Saved entries:
+++++

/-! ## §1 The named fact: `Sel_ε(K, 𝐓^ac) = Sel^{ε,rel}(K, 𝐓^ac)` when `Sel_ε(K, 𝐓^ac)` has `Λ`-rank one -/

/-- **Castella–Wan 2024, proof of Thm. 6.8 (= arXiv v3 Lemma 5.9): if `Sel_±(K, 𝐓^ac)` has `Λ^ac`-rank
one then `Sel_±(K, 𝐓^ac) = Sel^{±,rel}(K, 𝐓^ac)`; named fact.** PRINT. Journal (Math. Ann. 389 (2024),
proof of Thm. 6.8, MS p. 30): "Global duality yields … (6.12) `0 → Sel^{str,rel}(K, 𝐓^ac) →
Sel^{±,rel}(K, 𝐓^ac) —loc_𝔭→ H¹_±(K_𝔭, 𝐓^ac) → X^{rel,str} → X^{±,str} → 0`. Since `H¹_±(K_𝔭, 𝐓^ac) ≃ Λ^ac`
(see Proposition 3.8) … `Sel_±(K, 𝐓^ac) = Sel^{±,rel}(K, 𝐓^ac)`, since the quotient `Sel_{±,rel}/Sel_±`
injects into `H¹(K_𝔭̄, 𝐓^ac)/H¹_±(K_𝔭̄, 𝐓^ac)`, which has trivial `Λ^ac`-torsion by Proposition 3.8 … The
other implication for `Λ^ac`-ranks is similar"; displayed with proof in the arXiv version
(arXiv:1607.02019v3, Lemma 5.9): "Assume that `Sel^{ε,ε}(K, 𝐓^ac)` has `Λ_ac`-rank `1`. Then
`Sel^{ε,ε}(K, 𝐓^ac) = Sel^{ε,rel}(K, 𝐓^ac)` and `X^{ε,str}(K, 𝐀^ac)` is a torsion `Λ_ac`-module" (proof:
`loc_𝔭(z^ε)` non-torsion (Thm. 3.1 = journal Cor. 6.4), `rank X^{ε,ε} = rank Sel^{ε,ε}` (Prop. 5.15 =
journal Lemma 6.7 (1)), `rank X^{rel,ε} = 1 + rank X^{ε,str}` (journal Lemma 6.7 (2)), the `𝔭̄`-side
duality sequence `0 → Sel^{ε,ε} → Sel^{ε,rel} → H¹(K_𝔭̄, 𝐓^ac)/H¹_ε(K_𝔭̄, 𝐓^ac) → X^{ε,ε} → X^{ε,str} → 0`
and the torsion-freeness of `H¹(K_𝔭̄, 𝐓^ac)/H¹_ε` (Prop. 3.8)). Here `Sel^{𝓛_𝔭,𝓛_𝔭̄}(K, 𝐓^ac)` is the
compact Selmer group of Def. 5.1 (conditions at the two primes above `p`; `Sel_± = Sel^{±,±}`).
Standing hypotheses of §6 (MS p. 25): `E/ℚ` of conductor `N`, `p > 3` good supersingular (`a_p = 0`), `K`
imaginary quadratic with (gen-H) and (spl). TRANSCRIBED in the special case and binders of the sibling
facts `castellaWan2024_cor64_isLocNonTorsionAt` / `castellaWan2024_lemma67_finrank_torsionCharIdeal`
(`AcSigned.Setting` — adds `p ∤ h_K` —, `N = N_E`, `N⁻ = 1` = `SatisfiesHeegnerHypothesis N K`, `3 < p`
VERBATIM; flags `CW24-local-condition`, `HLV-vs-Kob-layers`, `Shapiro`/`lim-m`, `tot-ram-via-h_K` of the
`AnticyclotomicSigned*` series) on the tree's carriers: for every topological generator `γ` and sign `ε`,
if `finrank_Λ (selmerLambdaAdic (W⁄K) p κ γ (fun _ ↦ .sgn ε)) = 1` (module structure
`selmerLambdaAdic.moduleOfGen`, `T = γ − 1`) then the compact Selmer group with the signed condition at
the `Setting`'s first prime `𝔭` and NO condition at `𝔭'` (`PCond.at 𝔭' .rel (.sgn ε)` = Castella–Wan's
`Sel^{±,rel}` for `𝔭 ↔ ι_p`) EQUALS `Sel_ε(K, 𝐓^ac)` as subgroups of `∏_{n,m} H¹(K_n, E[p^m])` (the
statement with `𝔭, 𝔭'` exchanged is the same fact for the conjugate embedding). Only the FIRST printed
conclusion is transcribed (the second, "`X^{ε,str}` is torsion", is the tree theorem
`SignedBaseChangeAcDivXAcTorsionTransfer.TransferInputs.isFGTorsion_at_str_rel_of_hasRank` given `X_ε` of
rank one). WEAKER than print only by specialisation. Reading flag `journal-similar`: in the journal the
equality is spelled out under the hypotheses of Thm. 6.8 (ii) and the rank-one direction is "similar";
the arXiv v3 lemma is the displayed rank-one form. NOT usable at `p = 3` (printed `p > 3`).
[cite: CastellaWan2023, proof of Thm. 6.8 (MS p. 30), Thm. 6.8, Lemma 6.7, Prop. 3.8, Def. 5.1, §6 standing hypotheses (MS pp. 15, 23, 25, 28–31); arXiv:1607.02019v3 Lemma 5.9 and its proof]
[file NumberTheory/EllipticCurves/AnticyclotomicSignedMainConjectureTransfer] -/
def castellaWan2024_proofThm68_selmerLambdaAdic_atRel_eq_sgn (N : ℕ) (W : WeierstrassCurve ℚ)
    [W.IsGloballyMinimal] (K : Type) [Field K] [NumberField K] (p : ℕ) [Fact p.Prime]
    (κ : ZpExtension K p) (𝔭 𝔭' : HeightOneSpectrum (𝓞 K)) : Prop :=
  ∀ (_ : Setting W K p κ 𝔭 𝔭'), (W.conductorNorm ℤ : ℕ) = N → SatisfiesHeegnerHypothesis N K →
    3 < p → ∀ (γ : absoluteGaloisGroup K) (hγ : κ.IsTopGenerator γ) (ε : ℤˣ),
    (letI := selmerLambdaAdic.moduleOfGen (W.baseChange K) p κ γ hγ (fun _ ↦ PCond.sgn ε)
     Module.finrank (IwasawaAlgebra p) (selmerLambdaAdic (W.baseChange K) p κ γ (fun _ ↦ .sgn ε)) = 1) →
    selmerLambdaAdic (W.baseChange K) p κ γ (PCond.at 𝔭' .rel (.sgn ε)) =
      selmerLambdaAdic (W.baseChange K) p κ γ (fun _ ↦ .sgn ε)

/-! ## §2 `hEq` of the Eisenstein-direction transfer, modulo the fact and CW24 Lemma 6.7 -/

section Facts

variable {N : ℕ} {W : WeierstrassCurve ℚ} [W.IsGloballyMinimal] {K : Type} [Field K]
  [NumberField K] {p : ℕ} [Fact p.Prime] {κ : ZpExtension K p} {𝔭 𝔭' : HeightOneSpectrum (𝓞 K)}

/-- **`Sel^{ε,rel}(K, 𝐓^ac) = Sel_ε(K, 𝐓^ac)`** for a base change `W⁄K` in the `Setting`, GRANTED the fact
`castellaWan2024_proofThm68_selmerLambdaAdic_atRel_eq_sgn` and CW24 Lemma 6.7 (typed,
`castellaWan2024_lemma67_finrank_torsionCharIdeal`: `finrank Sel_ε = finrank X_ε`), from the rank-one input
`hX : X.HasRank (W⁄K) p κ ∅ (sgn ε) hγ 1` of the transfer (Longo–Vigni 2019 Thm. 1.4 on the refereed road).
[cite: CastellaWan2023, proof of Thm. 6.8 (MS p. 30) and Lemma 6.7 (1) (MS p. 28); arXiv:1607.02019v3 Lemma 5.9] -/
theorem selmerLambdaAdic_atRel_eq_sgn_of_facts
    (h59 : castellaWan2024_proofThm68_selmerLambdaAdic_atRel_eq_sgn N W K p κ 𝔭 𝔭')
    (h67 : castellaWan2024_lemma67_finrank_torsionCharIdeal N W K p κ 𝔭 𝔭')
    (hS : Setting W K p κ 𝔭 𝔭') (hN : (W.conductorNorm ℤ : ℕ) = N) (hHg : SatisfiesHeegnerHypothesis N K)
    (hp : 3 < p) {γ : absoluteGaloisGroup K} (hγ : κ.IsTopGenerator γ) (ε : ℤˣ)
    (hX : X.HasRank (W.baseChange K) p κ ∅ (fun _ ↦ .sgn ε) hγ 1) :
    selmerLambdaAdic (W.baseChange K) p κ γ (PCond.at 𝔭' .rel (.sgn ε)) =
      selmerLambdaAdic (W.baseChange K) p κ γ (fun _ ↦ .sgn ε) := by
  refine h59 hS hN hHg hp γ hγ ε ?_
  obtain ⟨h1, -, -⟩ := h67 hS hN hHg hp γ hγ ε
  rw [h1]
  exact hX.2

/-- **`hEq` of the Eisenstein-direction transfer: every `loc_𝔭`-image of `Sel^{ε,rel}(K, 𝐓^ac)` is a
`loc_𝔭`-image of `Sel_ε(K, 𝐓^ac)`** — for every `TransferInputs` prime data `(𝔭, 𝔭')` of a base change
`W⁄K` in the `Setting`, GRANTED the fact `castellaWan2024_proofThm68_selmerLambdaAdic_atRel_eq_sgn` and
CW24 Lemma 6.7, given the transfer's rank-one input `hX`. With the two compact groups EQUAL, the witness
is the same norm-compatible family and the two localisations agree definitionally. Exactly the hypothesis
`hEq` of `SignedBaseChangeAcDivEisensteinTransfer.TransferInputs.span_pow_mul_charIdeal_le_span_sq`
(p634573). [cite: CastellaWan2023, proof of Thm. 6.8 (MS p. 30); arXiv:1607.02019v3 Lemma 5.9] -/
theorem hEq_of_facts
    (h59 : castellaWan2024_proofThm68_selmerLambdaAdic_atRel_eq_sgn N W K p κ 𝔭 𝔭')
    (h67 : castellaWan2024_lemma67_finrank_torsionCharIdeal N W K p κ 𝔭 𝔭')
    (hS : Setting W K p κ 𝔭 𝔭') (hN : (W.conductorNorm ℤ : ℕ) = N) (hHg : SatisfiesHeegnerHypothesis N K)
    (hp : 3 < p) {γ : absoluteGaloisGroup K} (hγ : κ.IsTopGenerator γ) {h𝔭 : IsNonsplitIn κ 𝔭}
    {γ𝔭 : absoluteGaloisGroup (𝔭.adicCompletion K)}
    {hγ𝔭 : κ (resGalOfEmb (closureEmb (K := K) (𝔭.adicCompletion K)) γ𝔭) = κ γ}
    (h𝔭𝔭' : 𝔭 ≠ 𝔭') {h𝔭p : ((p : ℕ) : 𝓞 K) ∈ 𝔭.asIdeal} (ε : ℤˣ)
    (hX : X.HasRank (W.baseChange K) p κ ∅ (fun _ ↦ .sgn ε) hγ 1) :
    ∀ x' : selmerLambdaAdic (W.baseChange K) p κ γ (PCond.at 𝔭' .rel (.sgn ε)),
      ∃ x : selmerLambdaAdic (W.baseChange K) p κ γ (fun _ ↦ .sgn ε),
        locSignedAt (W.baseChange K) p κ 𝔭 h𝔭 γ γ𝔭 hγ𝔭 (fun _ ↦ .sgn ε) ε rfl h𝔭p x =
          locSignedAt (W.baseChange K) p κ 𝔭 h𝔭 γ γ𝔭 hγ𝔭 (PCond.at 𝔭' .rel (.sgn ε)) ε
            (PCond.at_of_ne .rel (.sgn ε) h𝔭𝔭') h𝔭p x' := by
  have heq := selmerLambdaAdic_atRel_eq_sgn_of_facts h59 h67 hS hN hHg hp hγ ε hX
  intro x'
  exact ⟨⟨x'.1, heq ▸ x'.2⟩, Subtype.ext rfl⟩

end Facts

+++++

Extract from the records above the lines from the one containing "non-torsion (Thm. 3.1" to the one containing "Standing hypotheses of", both lines included, exactly as they appear and with nothing else.

▶ [Solution for this task]
`loc_𝔭(z^ε)` non-torsion (Thm. 3.1 = journal Cor. 6.4), `rank X^{ε,ε} = rank Sel^{ε,ε}` (Prop. 5.15 =
journal Lemma 6.7 (1)), `rank X^{rel,ε} = 1 + rank X^{ε,str}` (journal Lemma 6.7 (2)), the `𝔭̄`-side
duality sequence `0 → Sel^{ε,ε} → Sel^{ε,rel} → H¹(K_𝔭̄, 𝐓^ac)/H¹_ε(K_𝔭̄, 𝐓^ac) → X^{ε,ε} → X^{ε,str} → 0`
and the torsion-freeness of `H¹(K_𝔭̄, 𝐓^ac)/H¹_ε` (Prop. 3.8)). Here `Sel^{𝓛_𝔭,𝓛_𝔭̄}(K, 𝐓^ac)` is the
compact Selmer group of Def. 5.1 (conditions at the two primes above `p`; `Sel_± = Sel^{±,±}`).
Standing hypotheses of §6 (MS p. 25): `E/ℚ` of conductor `N`, `p > 3` good supersingular (`a_p = 0`), `K`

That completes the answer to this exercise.